### Records excerpted from a collection

=== Section Start ===

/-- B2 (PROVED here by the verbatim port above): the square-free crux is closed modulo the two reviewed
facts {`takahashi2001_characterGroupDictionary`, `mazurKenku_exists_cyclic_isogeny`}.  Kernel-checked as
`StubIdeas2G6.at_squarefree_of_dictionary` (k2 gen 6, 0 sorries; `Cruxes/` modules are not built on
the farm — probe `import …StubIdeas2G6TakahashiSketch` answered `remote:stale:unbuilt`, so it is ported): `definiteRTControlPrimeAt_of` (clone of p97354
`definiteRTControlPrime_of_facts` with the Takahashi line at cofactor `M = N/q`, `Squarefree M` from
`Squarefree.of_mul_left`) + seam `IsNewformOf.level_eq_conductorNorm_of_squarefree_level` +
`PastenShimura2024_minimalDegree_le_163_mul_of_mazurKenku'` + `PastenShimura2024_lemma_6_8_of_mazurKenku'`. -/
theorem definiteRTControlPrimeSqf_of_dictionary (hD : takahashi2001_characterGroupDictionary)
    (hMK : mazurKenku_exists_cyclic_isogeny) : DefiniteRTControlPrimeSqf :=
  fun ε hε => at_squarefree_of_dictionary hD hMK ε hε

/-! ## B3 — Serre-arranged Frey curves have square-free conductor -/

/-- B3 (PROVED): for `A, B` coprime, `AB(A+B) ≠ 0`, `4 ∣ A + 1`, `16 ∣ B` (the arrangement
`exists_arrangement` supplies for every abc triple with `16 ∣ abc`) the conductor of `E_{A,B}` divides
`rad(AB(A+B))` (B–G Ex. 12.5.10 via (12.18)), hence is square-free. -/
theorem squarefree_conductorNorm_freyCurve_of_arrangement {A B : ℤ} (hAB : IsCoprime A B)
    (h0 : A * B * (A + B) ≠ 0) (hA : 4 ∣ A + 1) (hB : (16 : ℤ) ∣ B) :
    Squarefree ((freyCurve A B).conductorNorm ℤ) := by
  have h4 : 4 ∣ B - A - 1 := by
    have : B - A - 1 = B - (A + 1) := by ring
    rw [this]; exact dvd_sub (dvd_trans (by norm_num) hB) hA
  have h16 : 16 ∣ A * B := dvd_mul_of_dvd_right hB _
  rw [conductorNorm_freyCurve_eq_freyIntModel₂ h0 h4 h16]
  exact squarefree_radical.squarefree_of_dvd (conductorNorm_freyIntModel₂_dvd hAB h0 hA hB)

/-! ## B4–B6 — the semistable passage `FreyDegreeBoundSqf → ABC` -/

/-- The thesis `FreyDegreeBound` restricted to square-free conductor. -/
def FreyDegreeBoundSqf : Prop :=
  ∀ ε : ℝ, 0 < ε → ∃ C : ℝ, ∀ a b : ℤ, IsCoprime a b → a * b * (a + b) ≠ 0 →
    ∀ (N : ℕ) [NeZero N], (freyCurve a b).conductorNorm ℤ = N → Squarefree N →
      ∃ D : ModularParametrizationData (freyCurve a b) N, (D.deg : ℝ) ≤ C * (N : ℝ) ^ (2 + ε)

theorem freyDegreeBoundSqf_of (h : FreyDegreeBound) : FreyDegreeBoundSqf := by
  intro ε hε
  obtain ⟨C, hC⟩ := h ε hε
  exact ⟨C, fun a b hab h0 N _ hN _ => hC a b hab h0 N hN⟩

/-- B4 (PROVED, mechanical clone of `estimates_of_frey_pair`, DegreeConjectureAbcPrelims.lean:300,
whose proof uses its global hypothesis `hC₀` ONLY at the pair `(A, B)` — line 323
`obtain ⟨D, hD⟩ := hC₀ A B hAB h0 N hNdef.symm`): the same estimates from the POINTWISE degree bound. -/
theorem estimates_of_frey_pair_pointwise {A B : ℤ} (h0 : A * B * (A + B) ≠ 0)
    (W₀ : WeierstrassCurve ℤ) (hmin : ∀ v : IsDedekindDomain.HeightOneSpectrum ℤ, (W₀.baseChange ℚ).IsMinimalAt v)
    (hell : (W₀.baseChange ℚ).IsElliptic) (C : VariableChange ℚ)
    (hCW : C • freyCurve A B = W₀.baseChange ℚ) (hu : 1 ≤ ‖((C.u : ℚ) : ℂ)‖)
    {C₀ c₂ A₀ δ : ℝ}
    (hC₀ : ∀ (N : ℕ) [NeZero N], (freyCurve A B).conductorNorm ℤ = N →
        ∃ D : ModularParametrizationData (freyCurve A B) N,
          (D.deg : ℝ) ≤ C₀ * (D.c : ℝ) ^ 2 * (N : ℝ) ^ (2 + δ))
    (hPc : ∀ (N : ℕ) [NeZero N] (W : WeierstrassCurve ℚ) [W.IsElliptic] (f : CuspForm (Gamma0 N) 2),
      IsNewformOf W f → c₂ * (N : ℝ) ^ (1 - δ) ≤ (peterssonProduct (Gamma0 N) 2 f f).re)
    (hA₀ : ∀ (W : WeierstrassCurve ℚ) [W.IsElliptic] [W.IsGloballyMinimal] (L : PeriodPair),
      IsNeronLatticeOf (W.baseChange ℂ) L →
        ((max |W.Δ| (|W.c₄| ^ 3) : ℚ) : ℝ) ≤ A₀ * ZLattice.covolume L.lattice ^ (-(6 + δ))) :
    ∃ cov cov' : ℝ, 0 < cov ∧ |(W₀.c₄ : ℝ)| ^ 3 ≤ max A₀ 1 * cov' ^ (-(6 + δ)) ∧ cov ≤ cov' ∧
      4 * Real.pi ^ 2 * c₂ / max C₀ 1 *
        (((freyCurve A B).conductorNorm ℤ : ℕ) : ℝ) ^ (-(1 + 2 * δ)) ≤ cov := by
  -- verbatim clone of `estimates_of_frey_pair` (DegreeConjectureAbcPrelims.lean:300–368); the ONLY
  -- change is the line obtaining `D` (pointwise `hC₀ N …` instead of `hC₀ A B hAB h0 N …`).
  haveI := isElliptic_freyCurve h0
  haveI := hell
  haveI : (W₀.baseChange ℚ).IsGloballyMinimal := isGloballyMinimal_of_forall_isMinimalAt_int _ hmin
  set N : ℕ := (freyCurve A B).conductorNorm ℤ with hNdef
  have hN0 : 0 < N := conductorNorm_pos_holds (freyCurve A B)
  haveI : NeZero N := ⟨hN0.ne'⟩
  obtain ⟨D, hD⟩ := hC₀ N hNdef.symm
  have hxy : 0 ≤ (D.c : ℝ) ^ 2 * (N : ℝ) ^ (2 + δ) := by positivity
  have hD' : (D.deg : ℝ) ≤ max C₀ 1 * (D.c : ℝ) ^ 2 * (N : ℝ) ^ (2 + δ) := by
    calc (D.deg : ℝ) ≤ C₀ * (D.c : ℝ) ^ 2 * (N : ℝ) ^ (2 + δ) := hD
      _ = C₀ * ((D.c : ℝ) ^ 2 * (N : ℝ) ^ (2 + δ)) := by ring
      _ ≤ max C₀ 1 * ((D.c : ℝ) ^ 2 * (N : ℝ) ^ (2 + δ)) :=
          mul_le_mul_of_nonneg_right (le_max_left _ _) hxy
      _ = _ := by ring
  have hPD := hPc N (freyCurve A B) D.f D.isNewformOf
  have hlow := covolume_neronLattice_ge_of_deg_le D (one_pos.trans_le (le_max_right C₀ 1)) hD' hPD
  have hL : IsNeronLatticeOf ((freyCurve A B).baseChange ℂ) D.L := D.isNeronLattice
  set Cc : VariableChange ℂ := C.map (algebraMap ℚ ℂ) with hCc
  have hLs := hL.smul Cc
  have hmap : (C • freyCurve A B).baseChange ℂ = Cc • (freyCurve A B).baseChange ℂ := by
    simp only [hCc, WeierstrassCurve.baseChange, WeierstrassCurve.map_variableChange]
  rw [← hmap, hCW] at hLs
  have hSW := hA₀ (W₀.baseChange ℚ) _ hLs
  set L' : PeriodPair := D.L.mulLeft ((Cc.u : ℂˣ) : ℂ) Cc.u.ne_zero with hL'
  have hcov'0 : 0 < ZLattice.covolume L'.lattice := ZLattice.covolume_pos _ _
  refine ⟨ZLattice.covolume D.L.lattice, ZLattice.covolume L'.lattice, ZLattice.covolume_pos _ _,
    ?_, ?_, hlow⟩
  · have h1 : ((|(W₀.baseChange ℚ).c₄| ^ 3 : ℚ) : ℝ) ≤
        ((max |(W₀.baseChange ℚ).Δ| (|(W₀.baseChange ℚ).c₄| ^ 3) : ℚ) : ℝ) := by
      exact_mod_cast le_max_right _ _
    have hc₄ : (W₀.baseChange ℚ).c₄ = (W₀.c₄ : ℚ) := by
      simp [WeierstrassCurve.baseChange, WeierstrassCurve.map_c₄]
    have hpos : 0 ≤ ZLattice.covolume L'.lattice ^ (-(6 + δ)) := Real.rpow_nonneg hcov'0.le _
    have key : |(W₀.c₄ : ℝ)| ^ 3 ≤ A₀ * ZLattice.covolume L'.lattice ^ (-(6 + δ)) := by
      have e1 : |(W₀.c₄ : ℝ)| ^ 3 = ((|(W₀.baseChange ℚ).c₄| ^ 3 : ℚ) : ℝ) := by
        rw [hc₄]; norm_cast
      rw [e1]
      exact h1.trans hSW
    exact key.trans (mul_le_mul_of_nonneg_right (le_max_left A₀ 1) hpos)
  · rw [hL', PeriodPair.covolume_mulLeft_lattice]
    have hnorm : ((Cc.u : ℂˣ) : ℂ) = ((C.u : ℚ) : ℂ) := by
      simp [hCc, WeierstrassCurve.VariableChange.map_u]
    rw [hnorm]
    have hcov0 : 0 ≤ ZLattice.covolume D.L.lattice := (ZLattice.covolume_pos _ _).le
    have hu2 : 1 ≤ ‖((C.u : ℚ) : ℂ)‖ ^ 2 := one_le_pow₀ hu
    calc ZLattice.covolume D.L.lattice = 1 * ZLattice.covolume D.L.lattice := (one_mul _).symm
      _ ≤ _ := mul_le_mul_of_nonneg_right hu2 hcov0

=== Section End ===
=== Section Start ===

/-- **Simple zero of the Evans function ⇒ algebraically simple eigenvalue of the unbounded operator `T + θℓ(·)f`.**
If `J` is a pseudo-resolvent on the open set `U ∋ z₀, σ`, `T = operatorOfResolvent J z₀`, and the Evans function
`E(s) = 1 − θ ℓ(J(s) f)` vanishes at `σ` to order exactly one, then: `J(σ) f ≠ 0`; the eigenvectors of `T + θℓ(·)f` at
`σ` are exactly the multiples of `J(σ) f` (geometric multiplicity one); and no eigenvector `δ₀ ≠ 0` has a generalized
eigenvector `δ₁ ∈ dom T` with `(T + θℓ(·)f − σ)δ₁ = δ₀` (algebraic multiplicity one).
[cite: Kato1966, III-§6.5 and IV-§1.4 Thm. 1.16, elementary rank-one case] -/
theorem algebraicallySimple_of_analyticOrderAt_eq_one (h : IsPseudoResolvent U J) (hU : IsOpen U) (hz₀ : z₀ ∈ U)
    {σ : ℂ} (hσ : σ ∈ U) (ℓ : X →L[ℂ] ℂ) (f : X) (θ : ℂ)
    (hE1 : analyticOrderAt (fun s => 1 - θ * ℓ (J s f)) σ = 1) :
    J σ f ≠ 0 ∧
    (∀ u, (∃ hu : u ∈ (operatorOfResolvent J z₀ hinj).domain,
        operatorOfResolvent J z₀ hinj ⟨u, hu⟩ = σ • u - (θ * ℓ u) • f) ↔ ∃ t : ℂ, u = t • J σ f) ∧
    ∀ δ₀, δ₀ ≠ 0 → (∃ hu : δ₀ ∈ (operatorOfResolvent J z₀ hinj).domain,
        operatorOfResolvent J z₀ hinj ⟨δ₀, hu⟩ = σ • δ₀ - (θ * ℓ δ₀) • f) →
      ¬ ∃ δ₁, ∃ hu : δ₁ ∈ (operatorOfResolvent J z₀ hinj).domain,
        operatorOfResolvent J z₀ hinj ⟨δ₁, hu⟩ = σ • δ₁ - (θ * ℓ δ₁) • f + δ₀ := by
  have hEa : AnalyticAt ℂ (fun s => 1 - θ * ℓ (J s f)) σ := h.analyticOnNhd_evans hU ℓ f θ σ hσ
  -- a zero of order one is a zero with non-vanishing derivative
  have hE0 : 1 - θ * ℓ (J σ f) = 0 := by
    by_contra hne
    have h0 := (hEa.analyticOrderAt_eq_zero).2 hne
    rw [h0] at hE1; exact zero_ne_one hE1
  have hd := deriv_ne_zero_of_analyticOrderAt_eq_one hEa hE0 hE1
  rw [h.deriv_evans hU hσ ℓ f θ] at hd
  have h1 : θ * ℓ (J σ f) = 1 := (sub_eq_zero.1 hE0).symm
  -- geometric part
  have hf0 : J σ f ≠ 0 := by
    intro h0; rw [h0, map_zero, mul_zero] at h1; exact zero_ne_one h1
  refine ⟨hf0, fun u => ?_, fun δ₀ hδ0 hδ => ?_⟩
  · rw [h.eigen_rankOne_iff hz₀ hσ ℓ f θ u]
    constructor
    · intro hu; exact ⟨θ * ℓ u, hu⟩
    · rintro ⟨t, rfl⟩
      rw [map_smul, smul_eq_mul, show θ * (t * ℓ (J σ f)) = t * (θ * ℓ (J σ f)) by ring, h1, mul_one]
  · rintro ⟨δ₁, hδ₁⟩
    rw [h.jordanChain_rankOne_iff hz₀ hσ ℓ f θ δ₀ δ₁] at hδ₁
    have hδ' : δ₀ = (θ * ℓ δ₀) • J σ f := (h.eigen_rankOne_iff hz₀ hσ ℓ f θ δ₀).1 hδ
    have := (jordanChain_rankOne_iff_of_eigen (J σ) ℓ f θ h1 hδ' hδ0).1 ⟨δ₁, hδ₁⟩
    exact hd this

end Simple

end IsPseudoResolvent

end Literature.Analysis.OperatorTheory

=== Section End ===

### Work instructions
Looking at the data above, count each line that holds the word "hlow" and report the count alone.

### Exercise answer
2